Including car sales, retail sales were down 0.1 percent, the Commerce Department said. That reversed a 0.3 percent increase in September but trounced estimates for a 0.7 percent decrease.

Still, some analysts remained upbeat about consumer spending as oil and gas prices pull back from record September levels and their impact eases.

"Once things get through the day-to-day digestion period, broadly speaking the market is still pretty good," said Jack Caffrey, equity strategist for JPMorgan Private Bank. "The trend to lower energy erases some of the fears of how long consumers can hold up. It gives the market enough to fear but sets us up for gradual appreciation going into year-end."

Although monthly sales declined less than forecast, the retail sector was rattled by Target's disappointing sales outlook. Target, which said late Monday it expected November sales growth to lag earlier guidance, tumbled $4.13 to $54.30.

Other retailers had better news. Home Depot's third-quarter profit jumped 17 percent and beat Wall Street estimates by 4 cents per share. Sales rose 11 percent, and the company boosted its annual estimates. But Target's outlook weighed on Home Depot, which dropped 17 cents to $42.40.

Department store J.C. Penney Co. said its earnings surged 57 percent last quarter, but blamed high energy costs for its cautious holiday sales outlook. Penney slid $1.54 to $52.21.

Staples Inc. lost $1.06 to $22.80 after the office products supplier said its quarterly profit rose 14 percent, which trailed its earnings growth in recent years.

Elsewhere, acquisition activity boosted some healthcare stocks. Johnson & Johnson revised its bid for Guidant Corp. to $21.5 billion, about $4 billion less than the original deal. Last week, Guidant sued Johnson & Johnson for trying to back out as Guidant came under scrutiny for recalls of its implantable heart devices. Johnson & Johnson rose $2.32 to $62.83, and Guidant added $4.75 to $62.50.

Allergan Inc., maker of wrinkle treatment Botox, made a $3.2 billion cash and stock proposal for Inamed Corp., which produces breast implants. Inamed previously agreed to be acquired by Medicis Pharmaceutical Corp. for about $2.8 billion. Inamed surged $6.84 to $81.28, while Allergan dropped $2.60 to $96.25 and Medicis slid $2.97 to $26.70.

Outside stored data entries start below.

import Mathlib.Analysis.Meromorphic.Order
import Mathlib.Analysis.SpecialFunctions.Pow.Deriv
import Mathlib.Analysis.SpecialFunctions.Complex.Log
import Mathlib.Analysis.Complex.RemovableSingularity
import HarnessLib

/-!
# Pick engine helper (line `pick-half-plane`, stub `stub_pickEngine`): the root order `5/4`

Support file for crux `BoundaryClosureR` (stmt-CriticalPhenomena-14004), line `pick-half-plane`,
stub `stub_pickEngine`, STAGE 2 at a pinned flat root `x`: the complex-analysis step turning the
one-sided Pick data into the exact blow-up order of the limit density.  After the two-arm
reflection (`…PickEngineTwoArm`) the normalised developing map reads `h - p = e^{iθ} (z-x)^{-1/4} G`
with `G` holomorphic on the punctured disc; on the upper half-disc `U = {im z > im x} ∩ B(x, r)`
the function `φ = (z - x)^{-1/4} G` (principal branch) lies in a closed half-plane
`{w | -M ≤ re (ω̄ w)}` (root wedge of `HalfPlaneBounds` (ii)) and is unbounded at `x` from inside
`U` (arm divergence, `GateMassLaws` (b)).
* `exists_angle_re_neg` — an arc of directions of length `Lπ > π` leaves every half-plane;
* `root_order_of_meromorphicAt` — if `G` is MEROMORPHIC at `x`, it has a removable singularity
  with nonzero value (poles leave the half-plane along a ray, zeros contradict divergence);
* `tendsto_deriv_mul_cpow_five_fourths` — then `φ'(z) (z - x)^{5/4} → -G(x)/4` inside `U`;
* `pickEngine_rootOrder` — export (registered sub-goal of `stub_pickEngine`).
NOT here (reported missing): excluding an ESSENTIAL singularity of `G` from the half-plane
condition alone, and the lattice-to-continuum boundary regularity on the arms.  References:
Ahlfors, *Complex Analysis* (1979), Ch. 4 §3.2; Mathlib `MeromorphicAt`, `Complex.cpow`.
-/

noncomputable section

open scoped Topology ComplexConjugate
open Filter Set Metric Complex

namespace Summit.CriticalPhenomena.SAWScalingLimit.Theorems.PickHalfPlane.Engine

/-- Advancing the direction by `π/L` flips the sign of `re (c e^{-iLθ})`. [folklore] -/
theorem re_mul_exp_add_pi_div (c : ℂ) {L : ℝ} (hL : L ≠ 0) (θ : ℝ) :
    (c * exp (-((L * (θ + Real.pi / L) : ℝ) : ℂ) * I)).re =
      -(c * exp (-((L * θ : ℝ) : ℂ) * I)).re := by
  have h : L * (θ + Real.pi / L) = L * θ + Real.pi := by field_simp
  rw [h, show -((L * θ + Real.pi : ℝ) : ℂ) * I = -((L * θ : ℝ) : ℂ) * I + -(Real.pi * I) by
    push_cast; ring, Complex.exp_add, Complex.exp_neg_pi_mul_I]
  simp
import Summits.CriticalPhenomena.PercolationContinuityZ3.Theorems.PercAnnulusCrossingIICVolumeLowerTail
import Summits.CriticalPhenomena.PercolationContinuityZ3.Theorems.PercNearOneGluingNoHeavyRsw3IICVolumeMoments
import HarnessLib

/-!
# The mean log-volume of Kesten's planar IIC: `E_ν log|C(0) ∩ Λ(n)| = log((2n+1)² π_{1/2}(n)) + O(1)` (lane RSW3, p1 gen 16)

builds on p205010 (kernel theorem, internal audit signed; external expert review pending) — NOT used in this file (`ℤ²` at `p_c = 1/2`).

Seat `prim-rsw3-p1` (gen 16); memo `run/shared/lean/prim/rsw3/P1-QM.md` §29.  Helper file for the crux `stmt-CriticalPhenomena-4575` chain; no
definitions, no sorries.  `V_n = #{z ∈ Λ(n) : 0 ↔ z} ≥ 1`, `σ_n = (2n+1)² π_{1/2}(n)`.  Kesten's Theorem (8) at the level of LOGARITHMS, the quantity a
census regresses: the power-law lower tail of gen 16 (`…IICVolumeLowerTail`) makes `log(σ_n/V_n)⁺` uniformly integrable, and p2 GEN 21's mean bound
`E_ν V_n ≤ C n²π(n)` controls `log(V_n/σ_n)` from above (`log x ≤ x`):

* `posPart_log_div_le_sum_indicator` — pointwise: `log(σ/V)⁺ ≤ Σ_{k<K} 𝟙{V ≤ e^{−k}σ}` for `V ≥ 1`, `σ ≤ e^K`;
* **`iicMeasure_integral_posLog_div_volume_le_Z2`** — `∫ log(σ_n/V_n)⁺ dν ≤ C` for all `n ≥ 1` and every IIC measure `ν` at `p_c(ℤ²)`;
* **`iicMeasure_abs_integral_log_volume_sub_le_Z2`** — **`|E_ν log V_n − log σ_n| ≤ C`** uniformly in `n ≥ 1` and in `ν`: the mean log-volume of the
  IIC is `log(n²π_n) + O(1)`, so `E_ν log V_n / log n → 2 − 1/ρ` exactly when the arm exponent exists.
References: H. Kesten, PTRF 73 (1986), Thm. (8).
-/

noncomputable section

namespace Summit.CriticalPhenomena.PercolationContinuityZ3.Theorems.Crossing

open MeasureTheory Filter Topology Literature.Probability.Percolation Literature.Probability.LatticeModels
open Literature.Probability.Percolation.DCT16 Literature.Probability.Percolation.DKT20
open scoped Literature.Probability.Percolation ENNReal

/-! ## A pointwise bound for the positive part of `log(σ/V)` -/

/-- `log(σ/V)⁺ ≤ #{k < K : V ≤ e^{−k} σ}` for `1 ≤ V` and `0 < σ ≤ e^K`. [folklore] -/
theorem posPart_log_div_le_sum_indicator {V σ : ℝ} (hV : 1 ≤ V) (hσ : 0 < σ) {K : ℕ} (hK : σ ≤ Real.exp K) :
    max (Real.log (σ / V)) 0 ≤ ∑ k ∈ Finset.range K, (if V ≤ Real.exp (-(k : ℝ)) * σ then (1 : ℝ) else 0) := by
  have hV0 : 0 < V := by linarith
  have hsum0 : 0 ≤ ∑ k ∈ Finset.range K, (if V ≤ Real.exp (-(k : ℝ)) * σ then (1 : ℝ) else 0) :=
    Finset.sum_nonneg fun k _ => by split_ifs <;> norm_num
  rcases le_or_gt (Real.log (σ / V)) 0 with hL | hL
  · rw [max_eq_right hL]; exact hsum0
  rw [max_eq_left hL.le]
  set L := Real.log (σ / V) with hLdef
  -- `L ≤ K`
  have hLK : L ≤ K := by
    have h1 : σ / V ≤ Real.exp K := le_trans (div_le_self hσ.le hV) hK
    have := Real.log_le_log (div_pos hσ hV0) h1
    rwa [Real.log_exp] at this
  have hceil : ⌈L⌉₊ ≤ K := Nat.ceil_le.2 hLK
  -- every `k < ⌈L⌉₊` contributes `1`
  have hterm : ∀ k ∈ Finset.range ⌈L⌉₊, (if V ≤ Real.exp (-(k : ℝ)) * σ then (1 : ℝ) else 0) = 1 := by
    intro k hk
    rw [Finset.mem_range] at hk
    have hkL : (k : ℝ) ≤ L := by
      have := Nat.lt_ceil.1 hk
      have h2 : (k : ℝ) ≤ (⌈L⌉₊ : ℝ) - 1 := by
        have : (k : ℕ) + 1 ≤ ⌈L⌉₊ := hk
        have h3 : ((k : ℕ) : ℝ) + 1 ≤ (⌈L⌉₊ : ℝ) := by exact_mod_cast this
        linarith
      have h4 : (⌈L⌉₊ : ℝ) < L + 1 := Nat.ceil_lt_add_one hL.le
      linarith
    rw [if_pos]
    -- `k ≤ log(σ/V)` ⇒ `e^k ≤ σ/V` ⇒ `V ≤ e^{-k} σ`
    have h1 : Real.exp k ≤ σ / V := by
      calc Real.exp k ≤ Real.exp L := Real.exp_le_exp.2 hkL
        _ = σ / V := by rw [hLdef, Real.exp_log (div_pos hσ hV0)]
    rw [le_div_iff₀ hV0] at h1
    rw [Real.exp_neg, le_inv_mul_iff₀ (Real.exp_pos _)]
    exact h1
  calc L ≤ (⌈L⌉₊ : ℝ) := Nat.le_ceil L
    _ = ∑ k ∈ Finset.range ⌈L⌉₊, (if V ≤ Real.exp (-(k : ℝ)) * σ then (1 : ℝ) else 0) := by
        rw [Finset.sum_congr rfl hterm, Finset.sum_const, Finset.card_range, nsmul_eq_mul, mul_one]
    _ ≤ _ := Finset.sum_le_sum_of_subset_of_nonneg (Finset.range_subset_range.2 hceil) fun k _ _ => by split_ifs <;> norm_num

/-! ## The positive part of `log(σ_n/V_n)` is uniformly integrable under the IIC -/

open Classical in
/-- **`∫ log(σ_n/V_n)⁺ dν ≤ C`** uniformly in `n ≥ 1` and in the IIC measure `ν` at `p_c(ℤ²)` (`σ_n = (2n+1)²π_{1/2}(n)`): the power-law lower tail
summed over the levels `e^{−k}σ_n`. [cite: Kesten1986, Thm. (8)] -/
theorem iicMeasure_integral_posLog_div_volume_le_Z2 :
    ∃ C : ℝ, 0 < C ∧ ∀ (ν : Measure (BondConfig (Site 2))) [IsProbabilityMeasure ν],
      (∀ (F : Finset (Sym2 (Site 2))) (E : Set (BondConfig (Site 2))), MeasurableSet E → DeterminedBy E ↑F →
        Tendsto (fun n : ℕ => (bondPercolation (zdGraph 2) (criticalProbI 2)).real (E ∩ siteToBoundary 2 n) /
          oneArmProb 2 (criticalProbI 2) n) atTop (𝓝 (ν.real E))) →
      ∀ n : ℕ, 1 ≤ n →
        ∫ ω, max (Real.log ((2 * (n : ℝ) + 1) ^ 2 * oneArmProb 2 (criticalProbI 2) n /
          ((((box 2 n).filter fun z => ω ∈ (openConn (0 : Site 2) z : Set (BondConfig (Site 2)))).card : ℕ) : ℝ))) 0 ∂ν ≤ C := by
  classical
  obtain ⟨C, c, hC, hc, htail⟩ := iicMeasure_real_volume_le_le_rpow_Z2
  have hpc0 : 0 < ((criticalProbI 2 : unitInterval) : ℝ) := by
    rw [SubpolynomialBlocking.StubBlockProbTwoPos.criticalProbI_two_eq_half, coe_half]; norm_num
  obtain ⟨r, hr⟩ : ∃ r : ℝ, r = Real.exp (-c) := ⟨_, rfl⟩
  have hr0 : 0 < r := by rw [hr]; exact Real.exp_pos _
  have hr1 : r < 1 := by rw [hr]; exact Real.exp_lt_one_iff.2 (by linarith)
  refine ⟨C / (1 - r), div_pos hC (by linarith), fun ν _ hν n hn => ?_⟩
  set V : BondConfig (Site 2) → ℝ := fun ω =>
    ((((box 2 n).filter fun z => ω ∈ (openConn (0 : Site 2) z : Set (BondConfig (Site 2)))).card : ℕ) : ℝ) with hVdef
  have hVm : Measurable V := Rsw3.measurable_card_filter_openConn n
  have hV1 : ∀ ω, 1 ≤ V ω := fun ω => by
    simp only [hVdef]; exact_mod_cast one_le_card_filter_openConn_zero n ω
  obtain ⟨σ, hσ⟩ : ∃ σ : ℝ, σ = (2 * (n : ℝ) + 1) ^ 2 * oneArmProb 2 (criticalProbI 2) n := ⟨_, rfl⟩
  have hσ0 : 0 < σ := by rw [hσ]; exact mul_pos (by positivity) (oneArmProb_pos (d := 2) (by norm_num) _ hpc0 n)
  set K : ℕ := ⌈Real.log σ⌉₊ with hK
  have hσK : σ ≤ Real.exp K := by
    calc σ = Real.exp (Real.log σ) := (Real.exp_log hσ0).symm
      _ ≤ Real.exp K := Real.exp_le_exp.2 (Nat.le_ceil _)
  -- the dominating simple function
  have hmeas : ∀ k : ℕ, MeasurableSet {ω | V ω ≤ Real.exp (-(k : ℝ)) * σ} := fun k => measurableSet_le hVm measurable_const
  have hgint : Integrable (fun ω => ∑ k ∈ Finset.range K, ({ω | V ω ≤ Real.exp (-(k : ℝ)) * σ}.indicator (fun _ => (1 : ℝ)) ω)) ν :=
    integrable_finsetSum _ fun k _ => (integrable_const (1 : ℝ)).indicator (hmeas k)
  have hfg : ∀ ω, max (Real.log (σ / V ω)) 0 ≤ ∑ k ∈ Finset.range K, ({ω | V ω ≤ Real.exp (-(k : ℝ)) * σ}.indicator (fun _ => (1 : ℝ)) ω) := by
    intro ω
    refine (posPart_log_div_le_sum_indicator (hV1 ω) hσ0 hσK).trans (le_of_eq ?_)
    refine Finset.sum_congr rfl fun k _ => ?_
    by_cases h : V ω ≤ Real.exp (-(k : ℝ)) * σ
    · rw [if_pos h, Set.indicator_of_mem (by exact h)]
    · rw [if_neg h, Set.indicator_of_notMem (by exact h)]
  have hfm : AEStronglyMeasurable (fun ω => max (Real.log (σ / V ω)) 0) ν :=
    ((Real.measurable_log.comp (measurable_const.div hVm)).max measurable_const).aestronglyMeasurable
  have hfint : Integrable (fun ω => max (Real.log (σ / V ω)) 0) ν :=
    hgint.mono' hfm (Filter.Eventually.of_forall fun ω => by
      rw [Real.norm_eq_abs, abs_of_nonneg (le_max_right _ _)]; exact hfg ω)
  -- integrate
  have hint_g : ∫ ω, ∑ k ∈ Finset.range K, ({ω | V ω ≤ Real.exp (-(k : ℝ)) * σ}.indicator (fun _ => (1 : ℝ)) ω) ∂ν =
      ∑ k ∈ Finset.range K, ν.real {ω | V ω ≤ Real.exp (-(k : ℝ)) * σ} := by
    rw [integral_finsetSum (Finset.range K) (f := fun k ω => ({ω | V ω ≤ Real.exp (-(k : ℝ)) * σ}.indicator (fun _ => (1 : ℝ)) ω))
      fun k _ => (integrable_const (1 : ℝ)).indicator (hmeas k)]
    refine Finset.sum_congr rfl fun k _ => ?_
    rw [integral_indicator (hmeas k), setIntegral_const, smul_eq_mul, mul_one]
  have hk : ∀ k : ℕ, ν.real {ω | V ω ≤ Real.exp (-(k : ℝ)) * σ} ≤ C * r ^ k := by
    intro k
    have h := htail ν hν n hn (Real.exp (-(k : ℝ))) (Real.exp_pos _)
    have hrk : Real.exp (-(k : ℝ)) ^ c = r ^ k := by
      rw [hr, ← Real.exp_mul, ← Real.exp_nat_mul]; ring_nf
    have hset : {ω | V ω ≤ Real.exp (-(k : ℝ)) * σ} = {ω | ((((box 2 n).filter fun z =>
        ω ∈ (openConn (0 : Site 2) z : Set (BondConfig (Site 2)))).card : ℕ) : ℝ) ≤
          Real.exp (-(k : ℝ)) * (2 * (n : ℝ) + 1) ^ 2 * oneArmProb 2 (criticalProbI 2) n} := by
      ext ω; simp only [Set.mem_setOf_eq, hVdef, hσ, mul_assoc]
    rw [hset, ← hrk]
    exact h
  have hgeom : ∑ k ∈ Finset.range K, C * r ^ k ≤ C / (1 - r) := by
    rw [← Finset.mul_sum, le_div_iff₀ (by linarith)]
    have h1 : (∑ k ∈ Finset.range K, r ^ k) * (1 - r) = 1 - r ^ K := by
      have := geom_sum_mul_neg r K
      linarith [this]
    have hrK : 0 ≤ r ^ K := pow_nonneg hr0.le K
    calc C * (∑ k ∈ Finset.range K, r ^ k) * (1 - r) = C * (1 - r ^ K) := by rw [mul_assoc, h1]
      _ ≤ C := by nlinarith
  rw [← hσ]
  change ∫ ω, max (Real.log (σ / V ω)) 0 ∂ν ≤ C / (1 - r)
  calc ∫ ω, max (Real.log (σ / V ω)) 0 ∂ν
      ≤ ∫ ω, ∑ k ∈ Finset.range K, ({ω | V ω ≤ Real.exp (-(k : ℝ)) * σ}.indicator (fun _ => (1 : ℝ)) ω) ∂ν :=
        integral_mono hfint hgint hfg
    _ = ∑ k ∈ Finset.range K, ν.real {ω | V ω ≤ Real.exp (-(k : ℝ)) * σ} := hint_g
    _ ≤ ∑ k ∈ Finset.range K, C * r ^ k := Finset.sum_le_sum fun k _ => hk k
    _ ≤ C / (1 - r) := hgeom

/-! ## `E_ν log V_n = log σ_n + O(1)` -/

open Classical in
/-- **THE MEAN LOG-VOLUME OF KESTEN'S PLANAR IIC IS `log((2n+1)²π_{1/2}(n)) + O(1)`**: there is `C` such that for every measure `ν` with Kesten's IIC
limit property at `p_c(ℤ²) = 1/2` and all `n ≥ 1`: **`|∫ log|C(0) ∩ Λ(n)| dν − log((2n+1)² π_{1/2}(n))| ≤ C`** (lower side: the uniformly
integrable `log(σ/V)⁺`; upper side: `log x ≤ x` and `E_ν V_n ≤ C n²π(n)`, p2 GEN 21).  Consequently `E_ν log V_n / log n` converges iff the bond
one-arm exponent exists, and then to `2 − 1/ρ`. [cite: Kesten1986, Thm. (8)] -/
theorem iicMeasure_abs_integral_log_volume_sub_le_Z2 :
    ∃ C : ℝ, 0 < C ∧ ∀ (ν : Measure (BondConfig (Site 2))) [IsProbabilityMeasure ν],
      (∀ (F : Finset (Sym2 (Site 2))) (E : Set (BondConfig (Site 2))), MeasurableSet E → DeterminedBy E ↑F →
        Tendsto (fun n : ℕ => (bondPercolation (zdGraph 2) (criticalProbI 2)).real (E ∩ siteToBoundary 2 n) /
          oneArmProb 2 (criticalProbI 2) n) atTop (𝓝 (ν.real E))) →
      ∀ n : ℕ, 1 ≤ n →
        |(∫ ω, Real.log ((((box 2 n).filter fun z => ω ∈ (openConn (0 : Site 2) z : Set (BondConfig (Site 2)))).card : ℕ) : ℝ) ∂ν) -
          Real.log ((2 * (n : ℝ) + 1) ^ 2 * oneArmProb 2 (criticalProbI 2) n)| ≤ C := by
  classical
  obtain ⟨C₁, hC₁, hlow⟩ := iicMeasure_integral_posLog_div_volume_le_Z2
  obtain ⟨ϰ, hϰ, hA2⟩ := exists_setToSetQuasiMultAspectAt_two_of_criticalProbI_le
  obtain ⟨C₂, hC₂, hup⟩ := Rsw3.iicMeasure_integral_volume_pow_le (d := 2) le_rfl (by norm_num) (by norm_num) hϰ (hA2 _ le_rfl) 0
  have hpc0 : 0 < ((criticalProbI 2 : unitInterval) : ℝ) := by
    rw [SubpolynomialBlocking.StubBlockProbTwoPos.criticalProbI_two_eq_half, coe_half]; norm_num
  refine ⟨max C₁ C₂, lt_max_of_lt_left hC₁, fun ν _ hν n hn => ?_⟩
  set V : BondConfig (Site 2) → ℝ := fun ω =>
    ((((box 2 n).filter fun z => ω ∈ (openConn (0 : Site 2) z : Set (BondConfig (Site 2)))).card : ℕ) : ℝ) with hVdef
  have hVm : Measurable V := Rsw3.measurable_card_filter_openConn n
  have hV1 : ∀ ω, 1 ≤ V ω := fun ω => by
    simp only [hVdef]; exact_mod_cast one_le_card_filter_openConn_zero n ω
  have hVle : ∀ ω, V ω ≤ ((box 2 n).card : ℝ) := fun ω => by
    simp only [hVdef]; exact_mod_cast Finset.card_filter_le _ _
  obtain ⟨σ, hσ⟩ : ∃ σ : ℝ, σ = (2 * (n : ℝ) + 1) ^ 2 * oneArmProb 2 (criticalProbI 2) n := ⟨_, rfl⟩
  have hπ0 : 0 < oneArmProb 2 (criticalProbI 2) n := oneArmProb_pos (d := 2) (by norm_num) _ hpc0 n
  have hσ0 : 0 < σ := by rw [hσ]; exact mul_pos (by positivity) hπ0
  have hn0 : (0 : ℝ) < n := by exact_mod_cast hn
  -- integrability of the bounded measurable functions involved
  have hbox : (1 : ℝ) ≤ ((box 2 n).card : ℝ) := (hV1 ∅).trans (hVle ∅)
  have hlogV_int : Integrable (fun ω => Real.log (V ω)) ν := by
    refine Integrable.of_bound (C := Real.log ((box 2 n).card : ℝ)) ((Real.measurable_log.comp hVm).aestronglyMeasurable)
      (Filter.Eventually.of_forall fun ω => ?_)
    rw [Real.norm_eq_abs, abs_of_nonneg (Real.log_nonneg (hV1 ω))]
    exact Real.log_le_log (by linarith [hV1 ω]) (hVle ω)
  have hV_int : Integrable V ν := by
    refine Integrable.of_bound (C := ((box 2 n).card : ℝ)) hVm.aestronglyMeasurable (Filter.Eventually.of_forall fun ω => ?_)
    rw [Real.norm_eq_abs, abs_of_nonneg (by linarith [hV1 ω])]
    exact hVle ω
  -- `∫ log V − log σ = ∫ log (V/σ)`
  have hlogdiv : (fun ω => Real.log (V ω / σ)) = fun ω => Real.log (V ω) - Real.log σ := by
    funext ω; rw [Real.log_div (by linarith [hV1 ω]) hσ0.ne']
  have hlogdiv_int : Integrable (fun ω => Real.log (V ω / σ)) ν := by
    rw [hlogdiv]; exact hlogV_int.sub (integrable_const _)
  have hsplit : (∫ ω, Real.log (V ω) ∂ν) - Real.log σ = ∫ ω, Real.log (V ω / σ) ∂ν := by
    rw [hlogdiv, integral_sub hlogV_int (integrable_const _), integral_const, smul_eq_mul, probReal_univ, one_mul]
  -- the positive part of `log(σ/V)` is integrable (bounded by `max (log σ) 0`)
  have hf_int : Integrable (fun ω => max (Real.log (σ / V ω)) 0) ν := by
    refine Integrable.of_bound (C := max (Real.log σ) 0)
      ((Real.measurable_log.comp (measurable_const.div hVm)).max measurable_const).aestronglyMeasurable
      (Filter.Eventually.of_forall fun ω => ?_)
    rw [Real.norm_eq_abs, abs_of_nonneg (le_max_right _ _)]
    exact max_le_max (Real.log_le_log (div_pos hσ0 (by linarith [hV1 ω])) (div_le_self hσ0.le (hV1 ω))) le_rfl
  have hflip : ∀ ω, Real.log (σ / V ω) = -Real.log (V ω / σ) := fun ω => by
    rw [Real.log_div hσ0.ne' (by linarith [hV1 ω]), Real.log_div (by linarith [hV1 ω]) hσ0.ne']; ring
  rw [show (fun ω => Real.log ((((box 2 n).filter fun z => ω ∈ (openConn (0 : Site 2) z : Set (BondConfig (Site 2)))).card : ℕ) : ℝ))
      = fun ω => Real.log (V ω) from rfl, ← hσ, hsplit, abs_le]
  constructor
  · -- lower bound: `-C₁ ≤ -∫ log(σ/V)⁺ ≤ ∫ log(V/σ)`
    have h1 := hlow ν hν n hn
    rw [← hσ] at h1
    change ∫ ω, max (Real.log (σ / V ω)) 0 ∂ν ≤ C₁ at h1
    have h2 : ∫ ω, -max (Real.log (σ / V ω)) 0 ∂ν ≤ ∫ ω, Real.log (V ω / σ) ∂ν := by
      refine integral_mono hf_int.neg hlogdiv_int fun ω => ?_
      show -max (Real.log (σ / V ω)) 0 ≤ Real.log (V ω / σ)
      rw [hflip ω]
      have := le_max_left (-Real.log (V ω / σ)) 0
      linarith
    rw [integral_neg] at h2
    calc -max C₁ C₂ ≤ -C₁ := neg_le_neg (le_max_left _ _)
      _ ≤ -∫ ω, max (Real.log (σ / V ω)) 0 ∂ν := neg_le_neg h1
      _ ≤ _ := h2
  · -- upper bound: `∫ log(V/σ) ≤ ∫ V/σ ≤ C₂`
    have h1 := hup ν hν n hn
    simp only [zero_add, pow_one] at h1
    change ∫ ω, V ω ∂ν ≤ C₂ * ((n : ℝ) ^ 2 * oneArmProb 2 (criticalProbI 2) n) at h1
    have h2 : ∫ ω, Real.log (V ω / σ) ∂ν ≤ ∫ ω, V ω / σ ∂ν := by
      refine integral_mono hlogdiv_int (hV_int.div_const σ) fun ω => ?_
      show Real.log (V ω / σ) ≤ V ω / σ
      have := Real.log_le_sub_one_of_pos (x := V ω / σ) (div_pos (by linarith [hV1 ω]) hσ0)
      linarith
    have h3 : ∫ ω, V ω / σ ∂ν = (∫ ω, V ω ∂ν) / σ := integral_div σ _
    have h4 : (∫ ω, V ω ∂ν) / σ ≤ C₂ := by
      rw [div_le_iff₀ hσ0, hσ]
      refine h1.trans ?_
      have : (n : ℝ) ^ 2 ≤ (2 * (n : ℝ) + 1) ^ 2 := pow_le_pow_left₀ hn0.le (by linarith) 2
      exact mul_le_mul_of_nonneg_left (mul_le_mul_of_nonneg_right this hπ0.le) hC₂.le
    calc ∫ ω, Real.log (V ω / σ) ∂ν ≤ C₂ := h2.trans (h3 ▸ h4)
      _ ≤ max C₁ C₂ := le_max_right _ _

end Summit.CriticalPhenomena.PercolationContinuityZ3.Theorems.Crossing

end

Declining issues outpaced advancers by 11 to 5 on the New York Stock Exchange, where volume of 1.69 billion shares topped the 1.4 billion shares traded on Monday.

The Russell 2000 index of smaller companies dropped 7.70, or 1.16 percent, to 656.23.

Overseas, Japan's Nikkei stock average lost 0.17 percent. Britain's FTSE 100 slid 0.56 percent, Germany's DAX index gained 0.36 percent, and France's CAC-40 was lower by 0.12 percent.